▶ _Input for this task_:

/-
Copyright (c) 2026 the pub-hodgecm-mathlib formalisation cell (harness21).  Prover seat hodgecm-mathlib-F0P2-p02 (g10), programme P2 — pen for the absent P2 desk
(LEAD F0P3a-plan (g10) WORD T9-24 (2) ∕ T9-34 (3) «p02 pens P2»), 2026-09-01.  KERNEL module: ONE THEOREM (no definition, no named fact, no `sorry`, no instance, no notation).
-/
import Literature.NumberTheory.Automorphic.Liu2021.Def412AdmissibleIffParity        -- (E1 ∕ OCC♭-GEN vocabulary) admissibility
import Literature.AlgebraicGeometry.Liu2021.AdmissibleElement                       -- `IsAdmissibleElement`
import Literature.NumberTheory.QuadraticForms.PrescribedNormClassesCM               -- (E1 import)
import Literature.NumberTheory.Rogawski1990.CohomologicalFinComponentIsTheta        -- the (C♭)-telescope vocabulary (`rhoAtLine` frame data, `locF`, `epsOf`, …)
import Summits.HodgeConjecture.CorCM.B01.Transposition.Item6OmegaChiSplitting      -- `isCompatible_chiSplittingLine`
import Summits.HodgeConjecture.HodgeConjecture.Theorems.F0P2OccGenCotangentOfOccursIn -- ★ p844131 F0P2-p06 (g8) B1′: frame packaging + `exists_cotangentType_hasFinComponent_of_occursIn_cm`
import Summits.HodgeConjecture.HodgeConjecture.Theorems.F0P2cStubCI                 -- ★ `rhoAtLine_chi_isIrreducible` (general frame, [Liu2021, Lem. D.1])
import HarnessLib

/-!
# FLOOR-0 P2 · «OCC♭∀ ⟸ Θ-OCC-GEN» AT THEOREMS LEVEL — the concluder of the OCC♭-GEN sub-line, importable by any module (E1 ED. 3 «one-token cut»)

Cell hodgecm-mathlib (D-0151), FLOOR 0; crux item H413 = stmt-HodgeConjecture-24833 (route `HCCMUnconditional`); programme P2, socket 27455 `F0HdictE`, road II′
(E3♭ ⟸ {REL¹, OCC♭∀}).  `--supports stmt-HodgeConjecture-24833`.  HONEST LABEL: HC_CM is proved only modulo the printed citations until rung 0 closes; this file
closes NO print letter: it is the sub-line concluder ★ `Cruxes/H413/Lines/F0_P2OccFlatGeneral.lean :: occTarget_of_thetaOccursIn` (desk F0P2-plan (g12), ED. 1 v2
d4b61ff8c7817f4a) RE-HOMED under `Theorems/`, so that the parent Lines file E1 `Cruxes/H413/Lines/F0_P2E3RelSign.lean` can CONSUME it by import — a Lines file never
imports a Lines file (ref1 O50-1), but it imports Theorems files.

## What is proved
**`stubOccFlatAll_of_thetaOccursInGen (hΘ : ‹Θ-OCC-GEN›) : ‹OCC♭∀›`** — hypothesis = the body of `F0P2OccFlatGeneral.StubThetaOccursInGen` (ED. 1 v2 :248–284, pasted
token for token; ws-sha16 b50e296e47edd31f): at every CM frame `(L, ι, H, T)` of signature `(2,1)` at `ι`, definite elsewhere, `[L⁺:ℚ] ≥ 2`, every diagonal frame
`(e₁, dV, g, ιV)`, every weight-one conjugate-symplectic `μ`, every `μ`-admissible line `⟨a⟩` and every `χ`, the oscillator representation `ρ(a,χ)` OCCURS (non-zero
`ρ(a,χ)`-equivariant `ℂ`-linear map) in the cohomological cotangent forms of `U(H)`; conclusion = the body of `F0P2E3RelSign.StubOccFlatAdmissibleAll` (E1 ED. 2 «ONE MEASURE»
55d99f43644bf3ac :241–268 = OCC♭-GEN's `OccTarget`, pasted token for token; ws-sha16 70c2a2a489da080c): for EVERY automorphic measure `μA`, a discrete automorphic `P ≤ L²(μA)` of
(anti)holomorphic cotangent type at the frame with `P.HasFinComponent ρ(a,χ)`.  PROOF = the sub-line's §4 VERBATIM: `ρ(a,χ)` is irreducible at the general frame (★
`F0P2cStubCI.rhoAtLine_chi_isIrreducible`, [Liu2021, Lem. D.1]) and the general-frame, GIVEN-MEASURE pin assembly ★ `exists_cotangentType_hasFinComponent_of_occursIn_cm`
(p844131; J1′ ★ + (D)∕(D̄) ★ + projection ★) yields `P`.  The two junctions `‹hypothesis› ↔ F0P2OccFlatGeneral.StubThetaOccursInGen` and `‹conclusion› ↔
F0P2E3RelSign.StubOccFlatAdmissibleAll` are `Iff.rfl` over the Lines oleans (referee's cert; this file imports neither).

## References
* [Liu2021] Y. Liu, *Fourier–Jacobi cycles and arithmetic relative trace formula*, Camb. J. Math. 9 (2021) = arXiv:2102.11518: Prop. 4.13 (proof l. 2121–2146, «Conversely» l. 2145), Rem. 4.14 (l. 2148–2150), Def. 4.12, App. D Lem. D.1 (l. 5226 ff.) ∕ D.2.
* [GelbartRogawski1991] S. Gelbart, J. Rogawski, *L-functions and Fourier–Jacobi coefficients for the unitary group U(3)*, Invent. Math. 105 (1991): §3.1 Prop. 3.1.1.
* [BorelJacquet1979] A. Borel, H. Jacquet, PSPM 33.1 (1979): §4.2, §4.6.
-/

set_option autoImplicit false

-- the mandated namespace has the single-problem summit's repeated segment (`HodgeConjecture.HodgeConjecture`)
set_option linter.dupNamespace false

noncomputable section

namespace Summit.HodgeConjecture.HodgeConjecture.Cruxes.H413.F0P2sOccFlatAllOfThetaOccursIn

open scoped TensorProduct Matrix InnerProductSpace ENNReal ComplexOrder
open MeasureTheory
open NumberField NumberField.InfinitePlace IsDedekindDomain
open Literature.NumberTheory Literature.NumberTheory.Automorphic Literature.NumberTheory.Automorphic.UnitaryGroup
open Literature.NumberTheory.Automorphic.UnitaryGroup.CotangentForms (cmArchSection cmCompactFactor)
open Literature.NumberTheory.Automorphic.Liu2021 Literature.NumberTheory.Automorphic.Liu2021.AppendixC
open Literature.NumberTheory.Automorphic.Liu2021.Def411WeilCarriers
open Literature.NumberTheory.Automorphic.Liu2021.Def411WeilCarriersDoubling
open Literature.NumberTheory.Automorphic.IdeleClassGroup
open Literature.NumberTheory.GelbartRogawski1991 Literature.NumberTheory.GelbartRogawski1991.UnitaryDualPair
open Literature.NumberTheory.GelbartRogawski1991.UnitaryDualPair.WeilCoinv
open Literature.RepresentationTheory Literature.RepresentationTheory.Liu2021
open Literature.NumberTheory.Rogawski1990
open Literature.NumberTheory.QuadraticForms
open Literature.AlgebraicGeometry.Liu2021 (IsAdmissibleElement)
open Summit.HodgeConjecture.CorCM
open Summit.HodgeConjecture.CorCM.Transposition
open Summit.HodgeConjecture.HodgeConjecture.Cruxes.H413.F0P2OccGenCotangentOfOccursIn (exists_cotangentType_hasFinComponent_of_occursIn_cm)

set_option synthInstance.maxHeartbeats 400000 in
set_option maxHeartbeats 8000000 in
/-- **OCC♭∀ ⟸ Θ-OCC-GEN, at Theorems level** (the OCC♭-GEN sub-line's `occTarget_of_thetaOccursIn`, importable): hypothesis = Θ-OCC-GEN's text, conclusion = OCC♭∀'s text
(both token for token).  At the given frame and the GIVEN automorphic measure `μA`: `ρ(a,χ)` is irreducible (★ `F0P2cStubCI.rhoAtLine_chi_isIrreducible`) and the
general-frame pin assembly ★ `exists_cotangentType_hasFinComponent_of_occursIn_cm` turns the letter's non-zero equivariant `θ` into a discrete automorphic `P ≤ L²(μA)` of
(anti)holomorphic cotangent type with `P.HasFinComponent ρ(a,χ)`. [cite: Liu2021, Prop. 4.13 (proof l. 2121–2146); App. D Lem. D.1] [cite: GelbartRogawski1991, Prop. 3.1.1]
[cite: BorelJacquet1979, §4.2, §4.6] -/
theorem stubOccFlatAll_of_thetaOccursInGen
    (hΘ :
      ∀ (L : Type) [Field L] [NumberField L] [IsCMField L] (ι : L →+* ℂ) (H : Matrix (Fin 3) (Fin 3) L) (T : GL (Fin 3) ℂ)
      (hT : (T : Matrix (Fin 3) (Fin 3) ℂ)ᴴ * H.map ι * (T : Matrix (Fin 3) (Fin 3) ℂ) = Literature.Geometry.ComplexHyperbolic.BallModel.J),
      (∀ τ' : L →+* ℂ, InfinitePlace.mk τ' ≠ InfinitePlace.mk ι → (H.map τ').PosDef) → 2 ≤ Module.finrank ℚ ↥(maximalRealSubfield L) →
      ∀ {n' : ℕ} (e₁ : Fin 3 × Fin 1 ≃ Fin n') (dV : Fin 3 → L) (hdV : ∀ i, IsCMField.complexConj L (dV i) = dV i)
      (hdV0 : ∀ i, dV i ≠ 0) (g : GL (Fin 3) L)
      (hg : ((g : Matrix (Fin 3) (Fin 3) L).map (cmConjRingHom L))ᵀ * H * (g : Matrix (Fin 3) (Fin 3) L) = Matrix.diagonal dV)
      (ιV : finAdelic (↥(maximalRealSubfield L)) L (IsCMField.complexConj L) 3 H →*
      finAdelic (↥(maximalRealSubfield L)) L (IsCMField.complexConj L) 3 (Matrix.diagonal dV)),
      (∀ k, ((ιV k : finAdelic (↥(maximalRealSubfield L)) L (IsCMField.complexConj L) 3 (Matrix.diagonal dV)) :
      GL (Fin 3) (FiniteAdeleRing (𝓞 L) L)) =
      (toFinAdeleGL L 3 g)⁻¹ * (k : GL (Fin 3) (FiniteAdeleRing (𝓞 L) L)) * toFinAdeleGL L 3 g) →
      ∀ (μ : Literature.NumberTheory.Automorphic.IdeleClassGroup L →ₜ* Circle) (hμ : IsConjugateSymplectic L μ), HasWeight L μ 1 →
      ∀ (a : (↥(maximalRealSubfield L))ˣ) (χ : Chi (↥(maximalRealSubfield L)) L (IsCMField.complexConj L)),
      (∃ e : L, IsAdmissibleElement L hμ.cmType.1 e ∧
      epsOf (↥(maximalRealSubfield L)) (imagUnitSq L) L (2 * imagUnit L)⁻¹ e = locF (↥(maximalRealSubfield L)) (imagUnitSq L) a) →
      ∃ θ : (omegaAtLine (↥(maximalRealSubfield L)) L (IsCMField.complexConj L) 3 e₁ (Matrix.diagonal dV)
      (complexConj_imagUnit L) (imagUnit_ne_zero L) (imagUnit_mul_self L) (realDiagonal_isSymm L dV hdV)
      (isUnit_det_realDiagonal L dV hdV hdV0) (realDiagonal_map L dV hdV).symm
      (fun a => isCompatible_chiSplittingLine L e₁ dV hdV hdV0 (toHeckeCharacter L μ)
      (isUnitary_toHeckeCharacter L μ) ((isOscillatorChar_toHeckeCharacter_iff μ).mpr hμ)
      (TW (↥(maximalRealSubfield L)) a) (isSymm_TW (↥(maximalRealSubfield L)) a)
      (isUnit_det_TW (↥(maximalRealSubfield L)) a) (JW (↥(maximalRealSubfield L)) L a)
      (JW_eq (↥(maximalRealSubfield L)) L a)) a χ) →ₗ[ℂ]
      ((adelicGroupData (↥(maximalRealSubfield L)) L (IsCMField.complexConj L) 3 H).Adelic → (Fin 2 → ℂ)),
      θ ≠ 0 ∧
      (∀ w, θ w ∈ CotangentForms.cohForms (↥(maximalRealSubfield L)) L (IsCMField.complexConj L) 3 H
      (cmArchSection L ι H T hT) (cmCompactFactor L ι H T hT)) ∧
      ∀ (k : ↥(finAdelic (↥(maximalRealSubfield L)) L (IsCMField.complexConj L) 3 H)) w,
      θ (rhoAtLine (↥(maximalRealSubfield L)) L (IsCMField.complexConj L) 3 e₁ (Matrix.diagonal dV)
      (complexConj_imagUnit L) (imagUnit_ne_zero L) (imagUnit_mul_self L) (realDiagonal_isSymm L dV hdV)
      (isUnit_det_realDiagonal L dV hdV hdV0) (realDiagonal_map L dV hdV).symm
      (fun a => isCompatible_chiSplittingLine L e₁ dV hdV hdV0 (toHeckeCharacter L μ)
      (isUnitary_toHeckeCharacter L μ) ((isOscillatorChar_toHeckeCharacter_iff μ).mpr hμ)
      (TW (↥(maximalRealSubfield L)) a) (isSymm_TW (↥(maximalRealSubfield L)) a)
      (isUnit_det_TW (↥(maximalRealSubfield L)) a) (JW (↥(maximalRealSubfield L)) L a)
      (JW_eq (↥(maximalRealSubfield L)) L a)) ιV a χ k w) =
      fun x => θ w (x * finAdelicToAdelic (↥(maximalRealSubfield L)) L (IsCMField.complexConj L) 3 H k)) :
    ∀ (L : Type) [Field L] [NumberField L] [IsCMField L] (ι : L →+* ℂ) (H : Matrix (Fin 3) (Fin 3) L) (T : GL (Fin 3) ℂ)
    (hT : (T : Matrix (Fin 3) (Fin 3) ℂ)ᴴ * H.map ι * (T : Matrix (Fin 3) (Fin 3) ℂ) = Literature.Geometry.ComplexHyperbolic.BallModel.J),
    (∀ τ' : L →+* ℂ, InfinitePlace.mk τ' ≠ InfinitePlace.mk ι → (H.map τ').PosDef) → 2 ≤ Module.finrank ℚ ↥(maximalRealSubfield L) →
    ∀ {n' : ℕ} (e₁ : Fin 3 × Fin 1 ≃ Fin n') (dV : Fin 3 → L) (hdV : ∀ i, IsCMField.complexConj L (dV i) = dV i)
    (hdV0 : ∀ i, dV i ≠ 0) (g : GL (Fin 3) L)
    (hg : ((g : Matrix (Fin 3) (Fin 3) L).map (cmConjRingHom L))ᵀ * H * (g : Matrix (Fin 3) (Fin 3) L) = Matrix.diagonal dV)
    (ιV : finAdelic (↥(maximalRealSubfield L)) L (IsCMField.complexConj L) 3 H →*
    finAdelic (↥(maximalRealSubfield L)) L (IsCMField.complexConj L) 3 (Matrix.diagonal dV)),
    (∀ k, ((ιV k : finAdelic (↥(maximalRealSubfield L)) L (IsCMField.complexConj L) 3 (Matrix.diagonal dV)) :
    GL (Fin 3) (FiniteAdeleRing (𝓞 L) L)) =
    (toFinAdeleGL L 3 g)⁻¹ * (k : GL (Fin 3) (FiniteAdeleRing (𝓞 L) L)) * toFinAdeleGL L 3 g) →
    ∀ (μA : Measure (adelicGroupData (↥(maximalRealSubfield L)) L (IsCMField.complexConj L) 3 H).automorphicQuotient)
    [(adelicGroupData (↥(maximalRealSubfield L)) L (IsCMField.complexConj L) 3 H).IsAutomorphicMeasure μA],
    ∀ (μ : Literature.NumberTheory.Automorphic.IdeleClassGroup L →ₜ* Circle) (hμ : IsConjugateSymplectic L μ), HasWeight L μ 1 →
    ∀ (a : (↥(maximalRealSubfield L))ˣ) (χ : Chi (↥(maximalRealSubfield L)) L (IsCMField.complexConj L)),
    (∃ e : L, IsAdmissibleElement L hμ.cmType.1 e ∧
    epsOf (↥(maximalRealSubfield L)) (imagUnitSq L) L (2 * imagUnit L)⁻¹ e = locF (↥(maximalRealSubfield L)) (imagUnitSq L) a) →
    ∃ (P : DiscreteAutomorphicRep (adelicGroupData (↥(maximalRealSubfield L)) L (IsCMField.complexConj L) 3 H) μA),
    (P.IsHolCotangentAt (cmArchSection L ι H T hT) (cmCompactFactor L ι H T hT) ∨ P.IsAntiholCotangentAt (cmArchSection L ι H T hT) (cmCompactFactor L ι H T hT)) ∧
    P.HasFinComponent
    (rhoAtLine (↥(maximalRealSubfield L)) L (IsCMField.complexConj L) 3 e₁ (Matrix.diagonal dV)
    (complexConj_imagUnit L) (imagUnit_ne_zero L) (imagUnit_mul_self L) (realDiagonal_isSymm L dV hdV)
    (isUnit_det_realDiagonal L dV hdV hdV0) (realDiagonal_map L dV hdV).symm
    (fun a => isCompatible_chiSplittingLine L e₁ dV hdV hdV0 (toHeckeCharacter L μ)
    (isUnitary_toHeckeCharacter L μ) ((isOscillatorChar_toHeckeCharacter_iff μ).mpr hμ)
    (TW (↥(maximalRealSubfield L)) a) (isSymm_TW (↥(maximalRealSubfield L)) a)
    (isUnit_det_TW (↥(maximalRealSubfield L)) a) (JW (↥(maximalRealSubfield L)) L a)
    (JW_eq (↥(maximalRealSubfield L)) L a)) ιV a χ) := by
  intro L _ _ _ ι H T hT hpos h2 n' e₁ dV hdV hdV0 g hg ιV hιV μA _ μ hμ hw a χ hadm
  obtain ⟨θ, hθ0, hθA, hθσ⟩ := hΘ L ι H T hT hpos h2 e₁ dV hdV hdV0 g hg ιV hιV μ hμ hw a χ hadm
  have hirr := F0P2cStubCI.rhoAtLine_chi_isIrreducible L H e₁ dV hdV hdV0 g hg ιV hιV μ hμ a χ
  exact exists_cotangentType_hasFinComponent_of_occursIn_cm L ι H T hT hpos h2 μA _ hirr θ hθ0 hθA hθσ

end Summit.HodgeConjecture.HodgeConjecture.Cruxes.H413.F0P2sOccFlatAllOfThetaOccursIn

end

▶ _Activity_:
Work out how many lines of the data include the word "Prop". Then write only that number.

▶ _Exercise output_:
3